— WORK INSTRUCTION —
Look through the data below for the line with "have lhs : ((φ" and the line with "C(σ^α · [s^α]", then output those two and all lines in between, exactly as written.

(Saved entries)
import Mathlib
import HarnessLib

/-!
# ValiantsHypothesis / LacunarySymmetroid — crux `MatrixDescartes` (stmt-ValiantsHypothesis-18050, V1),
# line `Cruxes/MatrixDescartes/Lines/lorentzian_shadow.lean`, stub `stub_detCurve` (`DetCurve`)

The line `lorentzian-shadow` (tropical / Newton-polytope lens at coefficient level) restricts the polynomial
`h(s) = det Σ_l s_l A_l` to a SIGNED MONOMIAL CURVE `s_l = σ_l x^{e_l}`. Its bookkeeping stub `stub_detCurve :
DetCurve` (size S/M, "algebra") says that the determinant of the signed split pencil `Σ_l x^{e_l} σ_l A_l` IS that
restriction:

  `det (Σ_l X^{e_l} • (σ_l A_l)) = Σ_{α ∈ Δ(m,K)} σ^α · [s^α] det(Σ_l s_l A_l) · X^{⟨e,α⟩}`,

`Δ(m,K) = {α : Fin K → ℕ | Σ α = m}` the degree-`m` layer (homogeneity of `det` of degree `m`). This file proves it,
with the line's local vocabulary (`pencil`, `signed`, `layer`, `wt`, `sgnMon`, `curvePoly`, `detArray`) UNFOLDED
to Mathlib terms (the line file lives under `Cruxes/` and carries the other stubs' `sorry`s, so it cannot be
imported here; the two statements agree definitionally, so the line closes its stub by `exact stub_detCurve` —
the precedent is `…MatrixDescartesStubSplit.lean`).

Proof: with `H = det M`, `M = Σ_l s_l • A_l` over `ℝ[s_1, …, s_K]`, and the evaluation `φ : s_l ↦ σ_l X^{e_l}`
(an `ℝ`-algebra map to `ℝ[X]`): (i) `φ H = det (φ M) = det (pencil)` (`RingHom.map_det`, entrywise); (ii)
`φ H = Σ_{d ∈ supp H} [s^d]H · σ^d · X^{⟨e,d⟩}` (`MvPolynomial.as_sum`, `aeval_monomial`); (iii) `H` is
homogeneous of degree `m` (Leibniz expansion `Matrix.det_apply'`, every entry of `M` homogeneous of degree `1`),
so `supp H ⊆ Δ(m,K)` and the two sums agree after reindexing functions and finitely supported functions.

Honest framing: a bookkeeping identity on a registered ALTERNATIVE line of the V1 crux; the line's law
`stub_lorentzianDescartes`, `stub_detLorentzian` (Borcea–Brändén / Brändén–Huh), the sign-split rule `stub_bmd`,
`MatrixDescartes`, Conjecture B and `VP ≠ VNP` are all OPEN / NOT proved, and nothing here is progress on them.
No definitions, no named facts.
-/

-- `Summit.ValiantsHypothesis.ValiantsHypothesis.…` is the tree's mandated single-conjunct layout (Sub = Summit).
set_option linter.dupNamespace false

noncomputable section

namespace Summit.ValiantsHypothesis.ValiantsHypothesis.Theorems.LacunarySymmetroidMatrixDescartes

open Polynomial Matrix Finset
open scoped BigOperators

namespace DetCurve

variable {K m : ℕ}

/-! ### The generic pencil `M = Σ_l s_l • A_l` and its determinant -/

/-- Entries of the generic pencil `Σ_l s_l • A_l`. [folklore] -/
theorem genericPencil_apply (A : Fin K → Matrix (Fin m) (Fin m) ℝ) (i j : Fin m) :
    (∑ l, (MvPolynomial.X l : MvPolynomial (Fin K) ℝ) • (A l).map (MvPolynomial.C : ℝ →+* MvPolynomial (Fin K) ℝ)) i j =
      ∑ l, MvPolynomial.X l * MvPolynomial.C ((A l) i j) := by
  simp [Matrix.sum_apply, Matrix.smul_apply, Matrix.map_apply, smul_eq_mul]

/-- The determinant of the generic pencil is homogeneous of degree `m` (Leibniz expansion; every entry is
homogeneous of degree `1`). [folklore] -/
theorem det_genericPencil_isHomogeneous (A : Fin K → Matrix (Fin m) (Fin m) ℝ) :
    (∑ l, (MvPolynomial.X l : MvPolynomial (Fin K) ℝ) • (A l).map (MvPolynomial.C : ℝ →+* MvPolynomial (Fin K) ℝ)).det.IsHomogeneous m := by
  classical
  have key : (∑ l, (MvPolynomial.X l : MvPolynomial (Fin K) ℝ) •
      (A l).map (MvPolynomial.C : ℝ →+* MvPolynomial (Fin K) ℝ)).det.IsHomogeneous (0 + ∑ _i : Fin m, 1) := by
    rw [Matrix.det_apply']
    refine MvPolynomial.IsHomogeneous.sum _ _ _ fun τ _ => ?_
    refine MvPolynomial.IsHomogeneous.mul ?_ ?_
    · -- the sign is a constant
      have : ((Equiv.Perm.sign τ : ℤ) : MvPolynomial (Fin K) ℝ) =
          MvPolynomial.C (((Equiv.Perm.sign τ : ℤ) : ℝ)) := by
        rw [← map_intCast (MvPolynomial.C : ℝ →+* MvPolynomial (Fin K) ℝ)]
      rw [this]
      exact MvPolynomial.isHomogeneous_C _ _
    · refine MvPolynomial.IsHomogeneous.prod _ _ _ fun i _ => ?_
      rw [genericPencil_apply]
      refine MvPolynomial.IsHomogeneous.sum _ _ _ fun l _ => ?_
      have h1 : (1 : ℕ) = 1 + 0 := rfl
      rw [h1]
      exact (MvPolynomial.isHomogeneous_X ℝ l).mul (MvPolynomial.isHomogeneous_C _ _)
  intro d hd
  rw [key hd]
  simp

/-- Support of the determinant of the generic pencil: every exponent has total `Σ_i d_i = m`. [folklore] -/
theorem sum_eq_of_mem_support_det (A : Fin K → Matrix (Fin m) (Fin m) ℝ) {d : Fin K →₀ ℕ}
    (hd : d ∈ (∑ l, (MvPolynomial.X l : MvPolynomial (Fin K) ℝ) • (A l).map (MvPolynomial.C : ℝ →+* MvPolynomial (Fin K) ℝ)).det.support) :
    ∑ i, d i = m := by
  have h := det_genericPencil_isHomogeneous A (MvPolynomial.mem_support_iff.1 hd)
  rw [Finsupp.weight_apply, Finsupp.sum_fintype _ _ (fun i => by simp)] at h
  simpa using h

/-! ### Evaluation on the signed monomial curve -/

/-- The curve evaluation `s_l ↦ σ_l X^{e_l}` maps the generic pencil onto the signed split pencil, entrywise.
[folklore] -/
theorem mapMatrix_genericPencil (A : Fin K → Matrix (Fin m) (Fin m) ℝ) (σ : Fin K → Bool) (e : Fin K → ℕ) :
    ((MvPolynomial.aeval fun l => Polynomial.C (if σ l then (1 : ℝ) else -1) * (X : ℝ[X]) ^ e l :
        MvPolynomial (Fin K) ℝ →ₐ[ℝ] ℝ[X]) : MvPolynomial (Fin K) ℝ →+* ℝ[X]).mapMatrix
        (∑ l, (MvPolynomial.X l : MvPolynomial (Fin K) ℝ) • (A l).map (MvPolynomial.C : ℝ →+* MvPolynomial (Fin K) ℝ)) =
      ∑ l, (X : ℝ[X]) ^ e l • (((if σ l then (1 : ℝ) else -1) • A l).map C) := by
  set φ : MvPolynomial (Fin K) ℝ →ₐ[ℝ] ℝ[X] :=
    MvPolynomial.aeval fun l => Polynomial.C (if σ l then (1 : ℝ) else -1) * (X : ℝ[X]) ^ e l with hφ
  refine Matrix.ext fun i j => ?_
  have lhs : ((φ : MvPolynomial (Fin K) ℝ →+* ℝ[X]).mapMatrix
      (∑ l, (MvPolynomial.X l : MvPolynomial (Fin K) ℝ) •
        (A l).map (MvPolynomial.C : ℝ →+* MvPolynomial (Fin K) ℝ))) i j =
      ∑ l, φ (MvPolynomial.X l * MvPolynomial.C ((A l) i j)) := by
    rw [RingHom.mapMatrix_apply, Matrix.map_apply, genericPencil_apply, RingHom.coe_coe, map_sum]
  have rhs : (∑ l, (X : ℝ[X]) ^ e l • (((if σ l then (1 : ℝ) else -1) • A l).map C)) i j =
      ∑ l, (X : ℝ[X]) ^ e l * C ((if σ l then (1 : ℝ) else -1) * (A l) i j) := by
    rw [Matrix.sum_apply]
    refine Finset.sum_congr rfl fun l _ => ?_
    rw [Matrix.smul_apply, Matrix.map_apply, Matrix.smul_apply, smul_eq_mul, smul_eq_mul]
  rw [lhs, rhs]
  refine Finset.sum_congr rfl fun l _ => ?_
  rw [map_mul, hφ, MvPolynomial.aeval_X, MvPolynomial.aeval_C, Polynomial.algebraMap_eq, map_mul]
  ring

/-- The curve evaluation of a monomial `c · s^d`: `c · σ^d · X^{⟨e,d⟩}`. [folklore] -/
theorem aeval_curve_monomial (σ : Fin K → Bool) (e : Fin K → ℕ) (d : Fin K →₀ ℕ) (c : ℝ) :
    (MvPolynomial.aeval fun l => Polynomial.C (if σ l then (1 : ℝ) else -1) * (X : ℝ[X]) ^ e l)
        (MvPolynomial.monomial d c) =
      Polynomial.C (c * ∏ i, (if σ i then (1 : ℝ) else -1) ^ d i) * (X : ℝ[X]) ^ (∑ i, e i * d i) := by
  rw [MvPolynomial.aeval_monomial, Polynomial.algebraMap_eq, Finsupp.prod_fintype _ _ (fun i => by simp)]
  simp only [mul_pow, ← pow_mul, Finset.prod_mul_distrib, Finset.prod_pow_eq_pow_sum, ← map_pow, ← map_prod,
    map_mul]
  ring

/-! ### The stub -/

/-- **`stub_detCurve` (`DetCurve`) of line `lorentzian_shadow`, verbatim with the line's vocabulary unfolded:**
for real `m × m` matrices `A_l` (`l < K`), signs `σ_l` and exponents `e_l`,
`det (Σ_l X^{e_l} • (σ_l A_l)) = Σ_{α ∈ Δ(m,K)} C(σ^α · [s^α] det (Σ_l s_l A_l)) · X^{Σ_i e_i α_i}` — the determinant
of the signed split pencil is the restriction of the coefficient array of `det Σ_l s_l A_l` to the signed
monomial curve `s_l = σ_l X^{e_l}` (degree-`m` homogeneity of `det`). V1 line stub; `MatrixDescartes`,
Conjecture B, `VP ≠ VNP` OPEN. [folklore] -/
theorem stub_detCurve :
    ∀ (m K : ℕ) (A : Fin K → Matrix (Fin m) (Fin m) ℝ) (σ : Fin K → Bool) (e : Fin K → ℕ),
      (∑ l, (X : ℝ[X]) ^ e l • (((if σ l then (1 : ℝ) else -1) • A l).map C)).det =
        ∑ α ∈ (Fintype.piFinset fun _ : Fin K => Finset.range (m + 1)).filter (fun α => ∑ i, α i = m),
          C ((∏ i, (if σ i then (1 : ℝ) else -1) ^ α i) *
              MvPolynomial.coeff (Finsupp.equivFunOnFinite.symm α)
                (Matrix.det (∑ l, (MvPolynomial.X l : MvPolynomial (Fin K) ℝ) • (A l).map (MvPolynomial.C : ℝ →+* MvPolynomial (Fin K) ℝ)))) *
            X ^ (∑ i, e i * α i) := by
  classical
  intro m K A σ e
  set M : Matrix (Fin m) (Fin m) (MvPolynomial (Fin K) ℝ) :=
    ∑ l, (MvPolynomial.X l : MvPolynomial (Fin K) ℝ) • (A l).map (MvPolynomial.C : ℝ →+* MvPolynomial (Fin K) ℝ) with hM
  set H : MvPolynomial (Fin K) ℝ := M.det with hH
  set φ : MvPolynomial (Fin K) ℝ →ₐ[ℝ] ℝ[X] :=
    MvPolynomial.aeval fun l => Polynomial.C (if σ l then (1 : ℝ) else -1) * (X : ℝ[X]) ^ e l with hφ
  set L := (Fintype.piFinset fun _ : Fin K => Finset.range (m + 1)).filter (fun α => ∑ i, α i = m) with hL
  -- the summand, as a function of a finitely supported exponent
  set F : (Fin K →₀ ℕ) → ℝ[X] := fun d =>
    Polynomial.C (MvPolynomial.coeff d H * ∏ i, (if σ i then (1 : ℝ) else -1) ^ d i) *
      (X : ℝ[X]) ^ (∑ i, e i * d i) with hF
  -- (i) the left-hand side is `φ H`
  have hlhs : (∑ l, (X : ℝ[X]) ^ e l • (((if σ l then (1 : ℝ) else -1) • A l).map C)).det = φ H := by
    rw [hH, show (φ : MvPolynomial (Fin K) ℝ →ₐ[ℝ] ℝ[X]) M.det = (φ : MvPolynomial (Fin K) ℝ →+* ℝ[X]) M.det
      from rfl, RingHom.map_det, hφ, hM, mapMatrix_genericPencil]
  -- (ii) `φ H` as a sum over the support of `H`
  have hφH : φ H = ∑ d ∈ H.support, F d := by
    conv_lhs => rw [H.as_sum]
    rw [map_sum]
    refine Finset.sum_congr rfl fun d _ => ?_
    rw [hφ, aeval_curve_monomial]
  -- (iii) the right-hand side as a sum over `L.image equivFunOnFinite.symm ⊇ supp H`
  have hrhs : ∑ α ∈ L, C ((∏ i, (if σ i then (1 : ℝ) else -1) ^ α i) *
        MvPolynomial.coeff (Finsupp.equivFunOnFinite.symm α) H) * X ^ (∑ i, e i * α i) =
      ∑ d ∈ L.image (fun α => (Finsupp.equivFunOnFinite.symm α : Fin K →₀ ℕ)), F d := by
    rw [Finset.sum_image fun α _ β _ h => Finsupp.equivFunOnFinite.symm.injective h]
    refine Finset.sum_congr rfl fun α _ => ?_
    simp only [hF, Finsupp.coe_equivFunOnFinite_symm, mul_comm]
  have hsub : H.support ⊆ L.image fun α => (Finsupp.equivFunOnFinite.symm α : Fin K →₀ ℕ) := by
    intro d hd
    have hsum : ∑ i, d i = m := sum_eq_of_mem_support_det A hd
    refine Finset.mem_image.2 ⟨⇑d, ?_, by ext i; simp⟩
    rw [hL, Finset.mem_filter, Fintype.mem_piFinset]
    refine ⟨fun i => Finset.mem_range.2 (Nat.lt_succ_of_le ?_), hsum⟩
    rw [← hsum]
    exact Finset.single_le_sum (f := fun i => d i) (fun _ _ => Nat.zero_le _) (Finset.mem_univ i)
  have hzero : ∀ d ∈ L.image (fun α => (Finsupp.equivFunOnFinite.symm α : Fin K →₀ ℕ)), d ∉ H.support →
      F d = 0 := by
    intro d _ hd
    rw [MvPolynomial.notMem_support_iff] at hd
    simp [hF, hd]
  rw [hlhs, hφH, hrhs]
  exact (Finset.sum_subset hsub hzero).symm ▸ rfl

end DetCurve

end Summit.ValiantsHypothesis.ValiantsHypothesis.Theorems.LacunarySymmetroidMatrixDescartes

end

...

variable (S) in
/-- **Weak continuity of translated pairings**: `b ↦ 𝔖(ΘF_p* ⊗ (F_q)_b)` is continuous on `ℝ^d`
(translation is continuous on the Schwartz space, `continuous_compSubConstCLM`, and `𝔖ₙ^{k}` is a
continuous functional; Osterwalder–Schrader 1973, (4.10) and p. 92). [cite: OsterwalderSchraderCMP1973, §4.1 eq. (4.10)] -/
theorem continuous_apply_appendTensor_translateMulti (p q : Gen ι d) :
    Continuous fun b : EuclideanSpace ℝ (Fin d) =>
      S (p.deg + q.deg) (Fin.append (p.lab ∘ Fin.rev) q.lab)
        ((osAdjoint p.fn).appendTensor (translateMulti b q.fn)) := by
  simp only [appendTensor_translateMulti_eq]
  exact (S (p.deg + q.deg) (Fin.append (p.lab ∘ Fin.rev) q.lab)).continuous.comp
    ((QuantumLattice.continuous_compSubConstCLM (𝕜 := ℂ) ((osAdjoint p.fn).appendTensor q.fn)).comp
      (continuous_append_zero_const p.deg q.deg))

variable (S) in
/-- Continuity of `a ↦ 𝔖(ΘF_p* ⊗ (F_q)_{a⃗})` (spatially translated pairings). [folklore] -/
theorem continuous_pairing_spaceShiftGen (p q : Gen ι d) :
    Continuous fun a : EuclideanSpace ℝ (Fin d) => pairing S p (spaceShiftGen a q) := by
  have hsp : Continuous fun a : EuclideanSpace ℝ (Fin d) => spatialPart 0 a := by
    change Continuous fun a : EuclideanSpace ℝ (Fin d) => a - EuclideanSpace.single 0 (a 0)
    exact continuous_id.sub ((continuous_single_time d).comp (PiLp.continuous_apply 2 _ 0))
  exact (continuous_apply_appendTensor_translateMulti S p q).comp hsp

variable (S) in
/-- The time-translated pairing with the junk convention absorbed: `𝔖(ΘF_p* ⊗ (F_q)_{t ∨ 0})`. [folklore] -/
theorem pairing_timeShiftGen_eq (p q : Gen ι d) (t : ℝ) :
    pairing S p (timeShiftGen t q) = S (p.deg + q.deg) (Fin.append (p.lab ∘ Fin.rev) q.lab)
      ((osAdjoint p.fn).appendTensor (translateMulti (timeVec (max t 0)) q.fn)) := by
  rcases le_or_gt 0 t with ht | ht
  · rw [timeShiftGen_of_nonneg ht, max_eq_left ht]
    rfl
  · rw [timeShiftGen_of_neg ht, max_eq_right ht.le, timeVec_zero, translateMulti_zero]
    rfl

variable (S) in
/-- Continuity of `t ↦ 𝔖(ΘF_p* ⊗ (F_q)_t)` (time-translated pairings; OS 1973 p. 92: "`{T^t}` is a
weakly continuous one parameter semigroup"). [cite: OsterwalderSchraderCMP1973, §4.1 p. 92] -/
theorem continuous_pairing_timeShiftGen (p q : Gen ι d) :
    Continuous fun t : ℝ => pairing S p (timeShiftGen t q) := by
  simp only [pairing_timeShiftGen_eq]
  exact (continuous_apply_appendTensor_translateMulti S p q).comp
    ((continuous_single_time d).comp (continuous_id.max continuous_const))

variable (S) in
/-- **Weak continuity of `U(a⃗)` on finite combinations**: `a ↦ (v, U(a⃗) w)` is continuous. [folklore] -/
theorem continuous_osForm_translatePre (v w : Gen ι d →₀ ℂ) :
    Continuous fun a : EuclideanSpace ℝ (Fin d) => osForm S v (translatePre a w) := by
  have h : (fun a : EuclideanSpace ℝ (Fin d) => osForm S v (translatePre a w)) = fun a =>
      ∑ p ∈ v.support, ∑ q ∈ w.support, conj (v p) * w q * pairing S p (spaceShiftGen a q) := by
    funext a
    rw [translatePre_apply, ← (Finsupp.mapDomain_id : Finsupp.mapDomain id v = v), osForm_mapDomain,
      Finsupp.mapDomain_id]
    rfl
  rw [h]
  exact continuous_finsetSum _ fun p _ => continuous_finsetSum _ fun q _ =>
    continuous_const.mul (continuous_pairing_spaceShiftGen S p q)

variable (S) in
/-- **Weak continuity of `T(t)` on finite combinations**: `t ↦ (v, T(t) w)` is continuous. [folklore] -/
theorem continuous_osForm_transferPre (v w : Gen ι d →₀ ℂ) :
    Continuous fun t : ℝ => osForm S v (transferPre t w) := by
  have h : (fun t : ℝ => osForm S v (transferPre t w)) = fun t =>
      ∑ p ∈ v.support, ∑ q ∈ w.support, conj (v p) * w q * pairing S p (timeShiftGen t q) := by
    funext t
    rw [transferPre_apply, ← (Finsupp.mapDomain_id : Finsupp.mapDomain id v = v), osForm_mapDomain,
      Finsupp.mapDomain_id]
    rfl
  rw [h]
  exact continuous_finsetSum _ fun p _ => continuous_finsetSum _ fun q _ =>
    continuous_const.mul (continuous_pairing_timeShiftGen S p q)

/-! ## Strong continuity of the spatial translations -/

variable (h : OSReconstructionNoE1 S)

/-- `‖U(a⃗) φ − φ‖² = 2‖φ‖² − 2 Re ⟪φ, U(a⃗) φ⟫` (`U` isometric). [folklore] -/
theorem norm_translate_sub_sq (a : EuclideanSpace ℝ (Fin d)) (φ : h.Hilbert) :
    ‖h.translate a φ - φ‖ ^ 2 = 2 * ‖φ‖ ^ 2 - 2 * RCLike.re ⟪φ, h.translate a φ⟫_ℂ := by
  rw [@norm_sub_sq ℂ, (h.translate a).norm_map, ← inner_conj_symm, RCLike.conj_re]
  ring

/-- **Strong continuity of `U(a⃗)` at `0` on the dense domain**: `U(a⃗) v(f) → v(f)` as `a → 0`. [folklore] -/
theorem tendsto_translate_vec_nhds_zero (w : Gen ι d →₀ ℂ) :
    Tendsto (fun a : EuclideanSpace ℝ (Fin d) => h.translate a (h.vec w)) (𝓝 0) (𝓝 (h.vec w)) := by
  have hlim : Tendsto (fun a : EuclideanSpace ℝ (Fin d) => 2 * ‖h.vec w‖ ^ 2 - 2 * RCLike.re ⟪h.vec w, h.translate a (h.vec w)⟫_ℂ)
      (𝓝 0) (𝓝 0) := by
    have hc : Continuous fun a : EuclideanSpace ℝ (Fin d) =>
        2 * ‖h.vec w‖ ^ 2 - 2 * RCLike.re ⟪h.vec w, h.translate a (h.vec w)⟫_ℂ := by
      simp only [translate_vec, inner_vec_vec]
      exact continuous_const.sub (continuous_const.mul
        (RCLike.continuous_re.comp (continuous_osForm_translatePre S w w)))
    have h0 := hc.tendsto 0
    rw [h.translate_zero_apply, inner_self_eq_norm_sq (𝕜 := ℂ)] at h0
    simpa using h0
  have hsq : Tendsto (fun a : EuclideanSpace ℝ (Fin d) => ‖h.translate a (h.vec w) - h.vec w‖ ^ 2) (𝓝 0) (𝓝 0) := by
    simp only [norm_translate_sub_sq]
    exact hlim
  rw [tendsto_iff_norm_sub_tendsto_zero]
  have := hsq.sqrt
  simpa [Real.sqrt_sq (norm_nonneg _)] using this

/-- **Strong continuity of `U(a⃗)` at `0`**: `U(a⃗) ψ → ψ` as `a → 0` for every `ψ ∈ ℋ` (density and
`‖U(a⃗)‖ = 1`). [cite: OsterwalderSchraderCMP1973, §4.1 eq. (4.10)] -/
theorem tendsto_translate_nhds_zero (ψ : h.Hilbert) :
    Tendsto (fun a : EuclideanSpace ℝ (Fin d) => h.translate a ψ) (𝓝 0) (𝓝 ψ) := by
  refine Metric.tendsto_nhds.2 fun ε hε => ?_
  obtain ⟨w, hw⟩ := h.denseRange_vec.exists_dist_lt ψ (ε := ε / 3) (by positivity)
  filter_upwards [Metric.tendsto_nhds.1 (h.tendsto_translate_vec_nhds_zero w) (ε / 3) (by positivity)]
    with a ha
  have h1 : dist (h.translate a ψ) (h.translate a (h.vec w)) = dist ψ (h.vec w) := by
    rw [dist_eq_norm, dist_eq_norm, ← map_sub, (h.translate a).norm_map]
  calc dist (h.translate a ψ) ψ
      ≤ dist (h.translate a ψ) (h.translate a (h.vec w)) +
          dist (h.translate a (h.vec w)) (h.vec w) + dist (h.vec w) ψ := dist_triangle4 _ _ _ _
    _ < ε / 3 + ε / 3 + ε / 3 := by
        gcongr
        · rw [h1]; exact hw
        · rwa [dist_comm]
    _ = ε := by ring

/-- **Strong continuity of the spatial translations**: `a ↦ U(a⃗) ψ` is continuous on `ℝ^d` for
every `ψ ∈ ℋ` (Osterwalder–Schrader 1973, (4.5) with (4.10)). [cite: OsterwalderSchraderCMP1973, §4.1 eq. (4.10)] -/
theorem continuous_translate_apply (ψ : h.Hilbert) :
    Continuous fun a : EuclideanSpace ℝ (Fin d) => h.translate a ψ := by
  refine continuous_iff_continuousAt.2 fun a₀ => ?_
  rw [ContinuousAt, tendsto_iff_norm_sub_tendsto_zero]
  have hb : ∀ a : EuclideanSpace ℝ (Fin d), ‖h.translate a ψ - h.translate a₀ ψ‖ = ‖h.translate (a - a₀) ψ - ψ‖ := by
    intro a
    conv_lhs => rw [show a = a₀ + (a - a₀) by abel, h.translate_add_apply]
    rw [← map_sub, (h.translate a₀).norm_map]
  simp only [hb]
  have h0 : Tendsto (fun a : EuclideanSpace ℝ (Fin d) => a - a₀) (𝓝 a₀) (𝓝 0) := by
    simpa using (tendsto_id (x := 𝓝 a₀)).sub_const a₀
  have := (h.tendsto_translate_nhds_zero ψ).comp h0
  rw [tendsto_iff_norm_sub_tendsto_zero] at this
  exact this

— WRITTEN SOLUTION —
  have lhs : ((φ : MvPolynomial (Fin K) ℝ →+* ℝ[X]).mapMatrix
      (∑ l, (MvPolynomial.X l : MvPolynomial (Fin K) ℝ) •
        (A l).map (MvPolynomial.C : ℝ →+* MvPolynomial (Fin K) ℝ))) i j =
      ∑ l, φ (MvPolynomial.X l * MvPolynomial.C ((A l) i j)) := by
    rw [RingHom.mapMatrix_apply, Matrix.map_apply, genericPencil_apply, RingHom.coe_coe, map_sum]
  have rhs : (∑ l, (X : ℝ[X]) ^ e l • (((if σ l then (1 : ℝ) else -1) • A l).map C)) i j =
      ∑ l, (X : ℝ[X]) ^ e l * C ((if σ l then (1 : ℝ) else -1) * (A l) i j) := by
    rw [Matrix.sum_apply]
    refine Finset.sum_congr rfl fun l _ => ?_
    rw [Matrix.smul_apply, Matrix.map_apply, Matrix.smul_apply, smul_eq_mul, smul_eq_mul]
  rw [lhs, rhs]
  refine Finset.sum_congr rfl fun l _ => ?_
  rw [map_mul, hφ, MvPolynomial.aeval_X, MvPolynomial.aeval_C, Polynomial.algebraMap_eq, map_mul]
  ring

/-- The curve evaluation of a monomial `c · s^d`: `c · σ^d · X^{⟨e,d⟩}`. [folklore] -/
theorem aeval_curve_monomial (σ : Fin K → Bool) (e : Fin K → ℕ) (d : Fin K →₀ ℕ) (c : ℝ) :
    (MvPolynomial.aeval fun l => Polynomial.C (if σ l then (1 : ℝ) else -1) * (X : ℝ[X]) ^ e l)
        (MvPolynomial.monomial d c) =
      Polynomial.C (c * ∏ i, (if σ i then (1 : ℝ) else -1) ^ d i) * (X : ℝ[X]) ^ (∑ i, e i * d i) := by
  rw [MvPolynomial.aeval_monomial, Polynomial.algebraMap_eq, Finsupp.prod_fintype _ _ (fun i => by simp)]
  simp only [mul_pow, ← pow_mul, Finset.prod_mul_distrib, Finset.prod_pow_eq_pow_sum, ← map_pow, ← map_prod,
    map_mul]
  ring

/-! ### The stub -/

/-- **`stub_detCurve` (`DetCurve`) of line `lorentzian_shadow`, verbatim with the line's vocabulary unfolded:**
for real `m × m` matrices `A_l` (`l < K`), signs `σ_l` and exponents `e_l`,
`det (Σ_l X^{e_l} • (σ_l A_l)) = Σ_{α ∈ Δ(m,K)} C(σ^α · [s^α] det (Σ_l s_l A_l)) · X^{Σ_i e_i α_i}` — the determinant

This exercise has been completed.